PERSPECTIVE: Colorado’s growing regulatory burden

Kelly Caufield

The rising cost of living in Colorado is top of mind for everyone. Whether it’s housing, energy or food, the cost of being a Coloradan is quickly growing out of reach for many.

Want to order a pizza? To have it delivered now comes with a $.27 fee — before adding the pepperoni. Checking out at the grocery store, the shoe store or even the hardware store? Expect to pay $.10 for a bag. Small individual charges, to be sure, but they add up, particularly when combined with significant increases in other costs, such as electricity and property taxes.

Colorado businesses face a similar drip, drip of regulatory costs. While some of these costs might be relatively minor when viewed individually, their aggregate impact is a growing burden on our state’s businesses. Much of this burden, of course, cascades through the economy to consumers.

In 2023, Common Sense Institute released a research study that quantified the cost of the regulatory burden at a staggering $2 billion imposed by just 20 pieces of legislation and ballot measures in two key policy areas: energy & environment and labor & employment. In a separate report, it examined how 43 recent bills shifted costs to businesses by creating, expanding and modifying civil causes of action.

A new study written by Common Sense Institute’s Mike A. Leprino Fellow Lang Sias demonstrates that Colorado’s regulatory juggernaut continues. The report highlights 24 bills that were introduced in this legislative session, including in the areas of energy & environment, labor & employment, housing and health care. Although the legislative session is not over, and some of these bills have been or will be defeated or amended, whatever emerges from the session will drive the existing $2 billion figure even higher.

Consider just a few.

The six bills introduced in the area of energy and environment have the potential to dramatically undercut the oil & gas industry in Colorado, with cascading impacts on the state’s economy, tax base, schools, and middle-class workers.

In the most extreme case, SB24-159 would terminate oil & gas well permitting by 2030, effectively consigning the industry to a slow extinction. Other bills in this package would significantly increase regulatory oversight and penalties in ways that are likely to drive up costs and make compliance more difficult.

The stated aims of this legislation include improved air quality, community health and safety and the protection of vulnerable populations. That these are laudable goals, we can agree.
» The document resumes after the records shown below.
/-! ### The surplus inequality -/

/-- **THE SURPLUS FIXED-SET FAR INEQUALITY AT LAYER TWO.**  For independent trials with success probabilities `η ≤ p k ≤ 1` (`k < m`;
`η` any real, in applications the least hair weight) and mean `Σ_{k<m} p k ≥ 4`:  `P(S_m ≤ 2) · (Σ_{k<m} p k − 3) ≤ 1 − η`, i.e. `P(S_m ≥ 3) ≥ (η + u)/(1 + u)` where
`u = Σ p k − 4` (the one-Poisson-binomial inequality (∗) behind LEMMA L of the weakest-hair-bet certificate, layer `j = 2`). [this work] -/
theorem surplus_far_two (hp : ∀ k, 0 ≤ p k ∧ p k ≤ 1) {η : ℝ} {m : ℕ} (hη : ∀ k, k < m → η ≤ p k)
    (hE4 : 4 ≤ ∑ k ∈ Finset.range m, p k) :
    (∑ i ∈ Finset.range 3, PB[p, m] i) * (∑ k ∈ Finset.range m, p k - 3) ≤ 1 - η := by
  set E := ∑ k ∈ Finset.range m, p k with hEdef
  set C := ∑ i ∈ Finset.range 3, PB[p, m] i with hCdef
  have hC0 : 0 ≤ C := by rw [hCdef]; exact cdf_nonneg_aux p hp m 3
  have hC1 : C ≤ 1 := by rw [hCdef]; exact cdf_le_one_aux p hp m 3
  have hEm : E ≤ m := by
    rw [hEdef]
    have := Finset.sum_le_sum (s := Finset.range m) (f := p) (g := fun _ => (1 : ℝ)) fun k _ => (hp k).2
    simpa using this
  have hEη : (m : ℝ) * η ≤ E := by
    rw [hEdef]
    have := Finset.sum_le_sum (s := Finset.range m) (f := fun _ => η) (g := p) fun k hk => hη k (Finset.mem_range.1 hk)
    simpa using this
  have hm4 : 4 ≤ m := by
    by_contra h
    have : (m : ℝ) ≤ 3 := by exact_mod_cast (show m ≤ 3 by omega)
    linarith
  have hη1 : η ≤ 1 := (hη 0 (by omega)).trans (hp 0).2
  have hE0 : 0 ≤ E := by linarith
  by_cases hcase : η * E ≤ 4
  · ----------------------------------------------------------------
    -- Case `η·E ≤ 4`: Cantelli — `C·(s² + W) ≤ W` with `s = E − 2`, `W = (1−η)E ≥ Var`
    ----------------------------------------------------------------
    set s := E - 2 with hsdef
    have hs0 : 0 < s := by rw [hsdef]; linarith
    set W := (1 - η) * E with hWdef
    have hW0 : 0 ≤ W := mul_nonneg (by linarith) hE0
    have hvar : ∑ k ∈ Finset.range m, p k * (1 - p k) ≤ W := by
      rw [hWdef, hEdef, Finset.mul_sum]
      exact Finset.sum_le_sum fun k hk => by
        have := hη k (Finset.mem_range.1 hk)
        nlinarith [(hp k).1]
    -- Markov step on the squares: for `b ≤ 2`, `(E + u − b)² ≥ (s + u)²`
    have hcant : ∀ u : ℝ, 0 ≤ u → C * (s + u) ^ 2 ≤ u ^ 2 + W := by
      intro u hu
      have hmk : C * (s + u) ^ 2 ≤ ∑ b ∈ Finset.range (m + 1), (E + u - b) ^ 2 * PB[p, m] b := by
        calc C * (s + u) ^ 2 = ∑ i ∈ Finset.range 3, (s + u) ^ 2 * PB[p, m] i := by
              rw [hCdef, Finset.sum_mul]; exact Finset.sum_congr rfl fun i _ => by ring
          _ ≤ ∑ i ∈ Finset.range 3, (E + u - i) ^ 2 * PB[p, m] i := by
              refine Finset.sum_le_sum fun i hi => mul_le_mul_of_nonneg_right ?_ (PB_nonneg p hp m i)
              have hi2 : (i : ℝ) ≤ 2 := by exact_mod_cast (show i ≤ 2 by rw [Finset.mem_range] at hi; omega)
              have h1 : s + u ≤ E + u - i := by rw [hsdef]; linarith
              exact pow_le_pow_left₀ (by linarith) h1 2
          _ ≤ ∑ b ∈ Finset.range (m + 1), (E + u - b) ^ 2 * PB[p, m] b :=
              Finset.sum_le_sum_of_subset_of_nonneg (Finset.range_mono (by omega))
                fun b _ _ => mul_nonneg (sq_nonneg _) (PB_nonneg p hp m b)
      rw [sum_sq_dev_aux p m (E + u), ← hEdef] at hmk
      have e : (E + u - E) ^ 2 = u ^ 2 := by ring
      rw [e] at hmk
      linarith
    have hC := hcant (W / s) (div_nonneg hW0 hs0.le)
    have hkey : C * (s ^ 2 + W) ≤ W := by
      have e1 : (s + W / s) ^ 2 = (s ^ 2 + W) ^ 2 / s ^ 2 := by field_simp
      have e2 : (W / s) ^ 2 + W = W * (s ^ 2 + W) / s ^ 2 := by field_simp; ring
      rw [e1, e2] at hC
      have hs2 : 0 < s ^ 2 := by positivity
      have hsw : 0 < s ^ 2 + W := by positivity
      have h3 : C * (s ^ 2 + W) ^ 2 ≤ W * (s ^ 2 + W) := by
        have := mul_le_mul_of_nonneg_right hC hs2.le
        rwa [mul_div_assoc', div_mul_cancel₀ _ hs2.ne', div_mul_cancel₀ _ hs2.ne'] at this
      nlinarith
    -- finish: `C(E−3)(s²+W) ≤ (E−3)W ≤ (1−η)(s²+W)` because `E(E−4+η) ≤ (E−2)²` iff `ηE ≤ 4`
    have hsw : 0 < s ^ 2 + W := by positivity
    have hE3 : 0 ≤ E - 3 := by linarith
    have hpoly : (E - 3) * W ≤ (1 - η) * (s ^ 2 + W) := by
      rw [hWdef, hsdef]
      have h1η : 0 ≤ 1 - η := by linarith
      nlinarith [mul_le_mul_of_nonneg_left hcase h1η, mul_nonneg h1η hE0]
    have h1 : C * (E - 3) * (s ^ 2 + W) ≤ (1 - η) * (s ^ 2 + W) := by
      calc C * (E - 3) * (s ^ 2 + W) = (E - 3) * (C * (s ^ 2 + W)) := by ring
        _ ≤ (E - 3) * W := mul_le_mul_of_nonneg_left hkey hE3
        _ ≤ (1 - η) * (s ^ 2 + W) := hpoly
    exact le_of_mul_le_mul_right h1 hsw
  · ----------------------------------------------------------------
    -- Case `η·E > 4`: then `4m < E²`; Chernoff–AM–GM bound and the deterministic inequality
    ----------------------------------------------------------------
    push Not at hcase
    have hm0 : (0 : ℝ) < m := by exact_mod_cast (show 0 < m by omega)
    have hηE : η ≤ E / m := by rw [le_div_iff₀ hm0]; linarith
    have hE2 : 4 * (m : ℝ) ≤ E ^ 2 := by
      have h1 : η * E ≤ E / m * E := mul_le_mul_of_nonneg_right hηE hE0
      have h2 : (4 : ℝ) * m < E / m * E * m := by nlinarith
      have e : E / m * E * m = E ^ 2 := by field_simp
      linarith [e ▸ h2]
    by_cases hQ0 : E = m
    · -- all trials sure: `C = 0`
      have hall : ∀ k, k < m → p k = 1 := by
        have hsum0 : ∑ k ∈ Finset.range m, (1 - p k) = 0 := by
          rw [Finset.sum_sub_distrib, Finset.sum_const, Finset.card_range, ← hEdef, hQ0]; simp
        have h0 := (Finset.sum_eq_zero_iff_of_nonneg (fun k _ => by linarith [(hp k).2])).1 hsum0
        intro k hk
        have := h0 k (Finset.mem_range.2 hk)
        linarith
      have hC00 : C = 0 := by
        rw [hCdef]
        exact Finset.sum_eq_zero fun i hi => PB_eq_zero_of_all_one p m hall i (by rw [Finset.mem_range] at hi; omega)
      rw [hC00, zero_mul]
      linarith
    · have hElt : E < m := lt_of_le_of_ne hEm hQ0
      have hm5 : 5 ≤ m := by
        by_contra h
        have hm4' : m = 4 := by omega
        have : (m : ℝ) = 4 := by exact_mod_cast hm4'
        nlinarith
      have hchern := cdf_three_le_chernoff p hp m hm5 (by rw [← hEdef]; exact hE4) (by rw [← hEdef]; exact hElt)
      rw [← hEdef, ← hCdef] at hchern
      have hcore := surplus_core m hm5 E hE0 hElt hE2
      have hm2 : (0 : ℝ) < (m : ℝ) - 2 := by
        have : (5 : ℝ) ≤ m := by exact_mod_cast hm5
        linarith
      have hQpos : 0 < (m : ℝ) - E := by linarith
      -- `(E/2)²·((m−E)/(m−2))^{m−2}·(E−3) ≤ (m−E)/m`
      obtain ⟨n, hn⟩ : ∃ n, m - 2 = n + 1 ∧ m - 3 = n := ⟨m - 3, by omega, by omega⟩
      rw [hn.1] at hchern hcore
      rw [hn.2] at hcore
      have hkey : E ^ 2 * (E - 3) * ((m : ℝ) - E) ^ (n + 1) * m ≤ ((m : ℝ) - E) * (4 * ((m : ℝ) - 2) ^ (n + 1)) := by
        have := mul_le_mul_of_nonneg_right hcore hQpos.le
        calc E ^ 2 * (E - 3) * ((m : ℝ) - E) ^ (n + 1) * m
            = (m : ℝ) * E ^ 2 * (E - 3) * ((m : ℝ) - E) ^ n * ((m : ℝ) - E) := by rw [pow_succ]; ring
          _ ≤ 4 * ((m : ℝ) - 2) ^ (n + 1) * ((m : ℝ) - E) := this
          _ = ((m : ℝ) - E) * (4 * ((m : ℝ) - 2) ^ (n + 1)) := by ring
      have hmid : (E / 2) ^ 2 * (((m : ℝ) - E) / ((m : ℝ) - 2)) ^ (n + 1) * (E - 3) ≤ ((m : ℝ) - E) / m := by
        have hden : 0 < 4 * ((m : ℝ) - 2) ^ (n + 1) := by positivity
        have e1 : (E / 2) ^ 2 * (((m : ℝ) - E) / ((m : ℝ) - 2)) ^ (n + 1) * (E - 3) =
            E ^ 2 * (E - 3) * ((m : ℝ) - E) ^ (n + 1) / (4 * ((m : ℝ) - 2) ^ (n + 1)) := by
          rw [div_pow, div_pow]; field_simp; ring
        rw [e1, div_le_div_iff₀ hden hm0]
        exact hkey
      have hlast : ((m : ℝ) - E) / m ≤ 1 - η := by
        rw [div_le_iff₀ hm0]; nlinarith
      have hE3 : 0 ≤ E - 3 := by linarith
      calc C * (E - 3) ≤ (E / 2) ^ 2 * (((m : ℝ) - E) / ((m : ℝ) - 2)) ^ (n + 1) * (E - 3) :=
            mul_le_mul_of_nonneg_right hchern hE3
        _ ≤ ((m : ℝ) - E) / m := hmid
        _ ≤ 1 - η := hlast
But clarity is lacking on the degree to which each of these measures will advance these goals, and the degree to which those improvements justify their direct and indirect costs.

Under the banner of housing, three bills regarding contractor liability push costs in opposite directions when it comes to the cost of construction. SB24-106 creates a right of repair for contractors to fix problems without costly litigation.

Its purpose is to stimulate condominium construction by developers that had shunned this work for fear of lawsuits, without limiting consumer protections.

Conversely, HB24-1008 and HB24-1230 increase contractor liability for wage claims and residential construction defects, respectively, and it is anticipated that these costs will be reflected in housing costs for consumers.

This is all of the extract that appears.